Pada umumnya tindakan-tindakan berdasarkan pendekatan diatas tidak efektif. Apabila tindakan itu dilaksanakan, hasilnya adalah pemecahan masalah sementara yang barangkali justru diikuti oleh timbulnya masalah-masalah yang paling parah. Dapat dikatakan, bahwa pendekatan itu baru menjangkau gejala-gejala yang menyertai masalah yang timbul dan belum menjangkau inti permasalahan yang sebenarnya.
Berikut ini dikemukakan rincian beberapa tindakan yang tidak tepat yang selalu dipergunakan untuk menangani masalah didalam kelas yakni antara lain :
a. Tindakan menghukum atau mengancam
1). Menghukum dengan kekerasan, larangan atau pengusiran.
2). Menerapkan ancaman atau memaksakan berlakunya larangan-larangan.
3). Menghardik, mengasari dengan kata-kata, mencemooh atau mentertawakan.
4). Menghukum seorang siswa sebagai contoh bagi siswa lainnya.
5). Memaksa siswa untuk meminta maaf atau memaksa tuntutan-tuntutan lainnya.
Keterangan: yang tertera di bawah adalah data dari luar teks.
import Literature.NumberTheory.LFunctions.YoshidaWindowGramColumnData
import HarnessLib

/-!
# C∞ rung `R1E` (even sector) — DATA `CON` part 1/1

Route context: Fourier–Galerkin / Schur-complement certificates of Weil positivity on a window ("format C", C∞ door `weilPositivityOn_of_cinf_pipeline`); supporting stmt-RiemannHypothesis-0098; seat rh-explicit-weil-2 (`cinfemit.py`/`emit_lean2.py`, HOME/rh-explicit-weil-2/gen17/EMITTER-PHASE2.md). Data / bookkeeping only; standard axioms; no RH claim.
-/

set_option autoImplicit false
-- `Summit.RiemannHypothesis.RiemannHypothesis.…` is the layout-mandated namespace (summit = problem name).
set_option linter.dupNamespace false

namespace Summit.RiemannHypothesis.RiemannHypothesis.Theorems.WeilFormatC

open Literature.NumberTheory.LFunctions

namespace CinfR1E

/-- Packed rows part 1/1 of table `CON` (word width 129, 6 words). -/
def CON_P : List ℕ := [
  0x200000000000000000000000000000001000000000000000000000000000000008000000000000000000000000000000040000000000ab3f601000000000000001ffffffffff54c09ff00000000000000100000000002acfd80400000000000000,
  0x20000000000000000000000000000000100000000000000000000000000000000800000015edd8dcc32000000000000003ffffffc930524fe5dc00000000000002000000265d4b0a87cc00000000000000fffffff7c78acb2a3f00000000000000,
  0x200000000000000000000000000000001000013d7167db86fe0000000000000007fffa3726b8765aecd800000000000004000a1f124f1514ff6c00000000000001fff998d7f2a4634ff20000000000000100015113855c054ab100000000000000,
  0x200a813daae33a1969200000000000000fb1413740cfba2c578000000000000009012d4e00c2707e3cd0000000000000026945d45a7ec4e6dd8800000000000002f9ef323f20877c584200000000000000cd292aa853a784c42200000000000000]

end CinfR1E

end Summit.RiemannHypothesis.RiemannHypothesis.Theorems.WeilFormatC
b. Tindakan Pengalihan atau masa bodoh
1). Meremehkan sesuatu kejadian atau tidak melakukan apa-apa sama sekali.
2). Menukar susnan kelompok dengan mengganti atau mengeluarkan anggota tertentu.
3). Mengalihkan tanggungjawab kelompok kepada tanggungjawab seorang anggota.
4). Menukar kegiatan (seharusnya dilakukan oleh siswa) untuk menghindari tingkah laku tertentu dari siswa.
5). Mengalihkan tingkah laku siswa dengan cara-cara lain.

c. Tindakan Penguasaan atau penekanan
1. Memerintah, memarahi, mengomel.
2. Memakai pengaruh orang yang berkuasa misalnya orang tua atau pimpinan sekolah.
3. Mengatakan ketidak setujuan dengan mempergunakan kata-kata, tindakan atau pandangan.
4. Melakukan tindakan kekerasan sebagai pelaksanaan dari ancaman-ancaman yang pernah dijanjikan.
5. Mempergunakan hadiah sebagai perbandingan terhadap hukuman bagi para pelanggar.
6. Mendelegasikan wewenang kepada siswa untuk memaksakan penguasaan kelas.

3. Pendekatan Pengubahan Tingkah Laku (Behavioral modification)
Pendekatan pengubahan tingkah laku ini didasarkan kepada teori-teori yang mantap, didasarkan atas prinsip-prinsip psikologi behavioral. Semua tingkah laku dipelajari, baik tingkah laku yang disukai maupun tingkah laku yang tidak disukai. Pendekatan behavioral modification dibangun atas dua anggapan dasar, yaitu :
a. Ada 5 (lima) “penguat” (reinforcement), berlaku bagi proses belajar bagi semua tingkatan umur dan dalam semua keadaan, yaitu :
1). Penguat positif
2). Penguat negativ
3). Penghukuman
4). Penghilangan ganjaran
5). Penundaan ganjaran

b. Proses belajar sebagian atau bahkan seluruhnya dipengaruhi (kontak) oleh kejadian-kejadian yang ada dilingkungannya.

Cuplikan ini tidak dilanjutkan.